_Prompt_
When you reach the line containing "Complex.exp (2 * Real.pi * β * (⌊y⌋" in the records below, start copying exactly, and stop once you have copied the line containing "(Real.exp (κ *".

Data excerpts
import Summits.AnomalousDissipation.AnomalousDissipation.Theorems.SawtoothPulseCascadeK1LocalisedCascadeKHLineKernel
import Summits.AnomalousDissipation.AnomalousDissipation.Theorems.SawtoothPulseCascadeK1LocalisedCascadeKHPropagatorODE

/-!
# K2 typed slot map (planner p4, `K2TypedSlotMap.lean` 5cbecd5f08b7): the four identity targets, with the kernel SIGN CORRECTED, PROVED

prover ad-k1loc-p2 g9 (K2 lane), crux workfile on the dir of stmt-AnomalousDissipation-19491.
FINDING. In `K2TypedSlotMap.lean` the closed form of the periodised line kernel is typed as
`(-(e^{−κr} : ℂ) / (1 − z̄ e^{−κ}) + (e^{κ(r−1)} : ℂ) * z / (1 − z e^{−κ})) / (2κ)`; Lean parses `-A / B + C` as `(-A)/B + C`, so only the
`n ≤ 0` branch of the lattice sum `Σ_n e^{2πiβn} g(r − n)`, `g(y) = −e^{−κ|y|}/(2κ)`, carries its minus sign. The intended kernel is
`−(e^{−κr}/(1 − z̄q) + z e^{κ(r−1)}/(1 − zq))/(2κ)` (checked against the direct lattice sum to 1e−9, and against `sawSigma0`/`sawS` to 1e−16);
as typed, `KernelAtZero`/`KernelAtHalf`/`BlockSq` are false (`a = 0.3, β = 0.1`: `|2πG(0) − Σ₀| = 0.574`).
THIS FILE repeats p4's definitions `lineKernel` (with the one-character fix: the leading `-` now applies to the whole bracket), `blockX`, `khLam`,
`propC`, `propSn`, `propagator` and the four target Props VERBATIM otherwise, and PROVES `KernelAtZero`, `KernelAtHalf`, `BlockSq`, `PropagatorODE`
from the tree theorems `twoPi_lineKernel_zero`, `twoPi_conj_lineKernel_half`, `blockX_sq_of` (p684501) and `propagator_one_of`,
`propagator_hasDerivAt_of` (p684727) — all `--supports 19491`. (`K2TypedSlotMap.lean` itself is not an importable module on the farm.)
Nothing here is S2-cert or K2; it certifies the typed block/propagator layer of the slot map against the tree.
-/

set_option linter.dupNamespace false

namespace Summit.AnomalousDissipation.AnomalousDissipation.Cruxes.K1LocalisedCascade.K2SlotMapFixed

open Complex MeasureTheory intervalIntegral
open Literature.Analysis.FluidPDE.SawtoothCascade
open Summit.AnomalousDissipation.AnomalousDissipation.Theorems.SawtoothPulseCascade.K2PhaseBudget

noncomputable section

/-! ## 1. Definitions (p4's, kernel sign corrected) -/

/-- The periodised Biot–Savart LINE KERNEL `G_{a,β}(y) = Σ_{n∈ℤ} e^{2πiβn} g(y - n)`, `g(y) = -e^{-κ|y|}/(2κ)`, `κ = 2π|a|`, in closed
form on `y = ⌊y⌋ + r`: `e^{2πiβ⌊y⌋} · ( −( e^{-κr}/(1 - e^{-2πiβ}e^{-κ}) + e^{κ(r-1)} e^{2πiβ}/(1 - e^{2πiβ}e^{-κ}) ) / (2κ) )`
— p4's `lineKernel` with the minus sign applied to BOTH lattice branches. -/
def lineKernel (a β y : ℝ) : ℂ :=
  let κ : ℝ := 2 * Real.pi * |a|
  let r : ℝ := y - (⌊y⌋ : ℝ)
  let z : ℂ := Complex.exp (2 * Real.pi * β * Complex.I)
  Complex.exp (2 * Real.pi * β * (⌊y⌋ : ℝ) * Complex.I) *
    ((-(((Real.exp (-(κ * r)) : ℂ) / (1 - (starRingEnd ℂ z) * (Real.exp (-κ) : ℂ)))
          + (Real.exp (κ * (r - 1)) : ℂ) * z / (1 - z * (Real.exp (-κ) : ℂ)))) / (2 * κ : ℂ))

/-- p4's `blockX` (verbatim): `X = 2πia · [[-1/4 - 2G(0), -2G(1/2)], [2 conj G(1/2), 1/4 + 2G(0)]]`. -/
def blockX (a β : ℝ) : Matrix (Fin 2) (Fin 2) ℂ :=
  ((2 * Real.pi * a : ℝ) * Complex.I : ℂ) •
    !![-(1 / 4 : ℂ) - 2 * lineKernel a β 0, -2 * lineKernel a β (1 / 2);
       2 * starRingEnd ℂ (lineKernel a β (1 / 2)), (1 / 4 : ℂ) + 2 * lineKernel a β 0]

/-- p4's `khLam` (verbatim): `λ(a, β) = -a²·c²(a, β)`. -/
def khLam (a β : ℝ) : ℝ := -(a ^ 2 * sawC2 a β)

/-- p4's `propC` (verbatim). -/
def propC (a β t : ℝ) : ℝ :=
  if 0 < khLam a β then Real.cosh (Real.sqrt (khLam a β) * t)
  else if khLam a β < 0 then Real.cos (Real.sqrt (-(khLam a β)) * t) else 1

/-- p4's `propSn` (verbatim). -/
def propSn (a β t : ℝ) : ℝ :=
  if 0 < khLam a β then Real.sinh (Real.sqrt (khLam a β) * t) / Real.sqrt (khLam a β)
  else if khLam a β < 0 then Real.sin (Real.sqrt (-(khLam a β)) * t) / Real.sqrt (-(khLam a β)) else t

/-- p4's `propagator` (verbatim): `P(t) = C(t)·1 + Sn(t)·X`. -/
def propagator (a β t : ℝ) : Matrix (Fin 2) (Fin 2) ℂ :=
  ((propC a β t : ℝ) : ℂ) • (1 : Matrix (Fin 2) (Fin 2) ℂ) + ((propSn a β t : ℝ) : ℂ) • blockX a β

/-! ## 2. The four target Props (verbatim) -/

/-- Kernel ↔ tree, diagonal entry: `2π G_{a,β}(0) = Σ₀(a, β)` for `a > 0`. -/
def KernelAtZero : Prop :=
  ∀ a β : ℝ, 0 < a → (2 * Real.pi : ℂ) * lineKernel a β 0 = ((sawSigma0 a β : ℝ) : ℂ)

/-- Kernel ↔ tree, off-diagonal entry: `2π conj G_{a,β}(1/2) = S_β(a)` for `a > 0`. -/
def KernelAtHalf : Prop :=
  ∀ a β : ℝ, 0 < a → (2 * Real.pi : ℂ) * starRingEnd ℂ (lineKernel a β (1 / 2)) = sawS a β

/-- `X² = λ • 1` with `λ = -a² c²(a,β)`. -/
def BlockSq : Prop :=
  ∀ a β : ℝ, 0 < a → blockX a β * blockX a β = ((khLam a β : ℝ) : ℂ) • (1 : Matrix (Fin 2) (Fin 2) ℂ)

/-- The propagator solves the block ODE: `P(0) = 1`, `d/dt P(t) = X · P(t)`. -/
def PropagatorODE : Prop :=
  ∀ a β : ℝ, 0 < a → propagator a β 0 = 1 ∧
    ∀ t : ℝ, HasDerivAt (fun s => propagator a β s) (blockX a β * propagator a β t) t

/-! ## 3. Proofs -/

/-- `KernelAtZero` holds (tree: `twoPi_lineKernel_zero`, p684501). -/
theorem kernelAtZero : KernelAtZero := by
  intro a β ha
  have h := twoPi_lineKernel_zero ha β
  have hz : Complex.exp (2 * Real.pi * β * Complex.I) = Complex.exp (((2 * Real.pi * β : ℝ) : ℂ) * Complex.I) := by push_cast; ring_nf
  simp only [lineKernel, Int.floor_zero, Int.cast_zero, Complex.ofReal_zero, sub_zero, mul_zero, zero_mul, neg_zero, Real.exp_zero,
    Complex.ofReal_one, Complex.exp_zero, one_mul, zero_sub, mul_neg, mul_one, abs_of_pos ha, hz]
  convert h using 3
  push_cast
  ring

/-- `KernelAtHalf` holds (tree: `twoPi_conj_lineKernel_half`, p684501). -/
theorem kernelAtHalf : KernelAtHalf := by
  intro a β ha
  have h := twoPi_conj_lineKernel_half ha β
  have hz : Complex.exp (2 * Real.pi * β * Complex.I) = Complex.exp (((2 * Real.pi * β : ℝ) : ℂ) * Complex.I) := by push_cast; ring_nf
  have hfl : ⌊(1 / 2 : ℝ)⌋ = 0 := by norm_num [Int.floor_eq_zero_iff]
  have he1 : Real.exp (-(2 * Real.pi * a * (1 / 2))) = Real.exp (-(a * Real.pi)) := by congr 1; ring
  have he2 : Real.exp (2 * Real.pi * a * (1 / 2 - 1)) = Real.exp (-(a * Real.pi)) := by congr 1; ring
  simp only [lineKernel, hfl, Int.cast_zero, Complex.ofReal_zero, sub_zero, mul_zero, zero_mul, Complex.exp_zero, one_mul,
    abs_of_pos ha, hz, he1, he2]
  convert h using 3
  push_cast
  ring

/-- `BlockSq` holds (tree: `blockX_sq_of`, p684501). -/
theorem blockSq : BlockSq := fun a β ha => blockX_sq_of (kernelAtZero a β ha) (kernelAtHalf a β ha)

/-- `PropagatorODE` holds (tree: `propagator_one_of`, `propagator_hasDerivAt_of`, p684727). -/
theorem propagatorODE : PropagatorODE := fun a β ha =>
  ⟨propagator_one_of (blockX a β) (khLam a β), fun t => propagator_hasDerivAt_of (blockSq a β ha) t⟩

end

end Summit.AnomalousDissipation.AnomalousDissipation.Cruxes.K1LocalisedCascade.K2SlotMapFixed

_Written reply_
  Complex.exp (2 * Real.pi * β * (⌊y⌋ : ℝ) * Complex.I) *
    ((-(((Real.exp (-(κ * r)) : ℂ) / (1 - (starRingEnd ℂ z) * (Real.exp (-κ) : ℂ)))
          + (Real.exp (κ * (r - 1)) : ℂ) * z / (1 - z * (Real.exp (-κ) : ℂ)))) / (2 * κ : ℂ))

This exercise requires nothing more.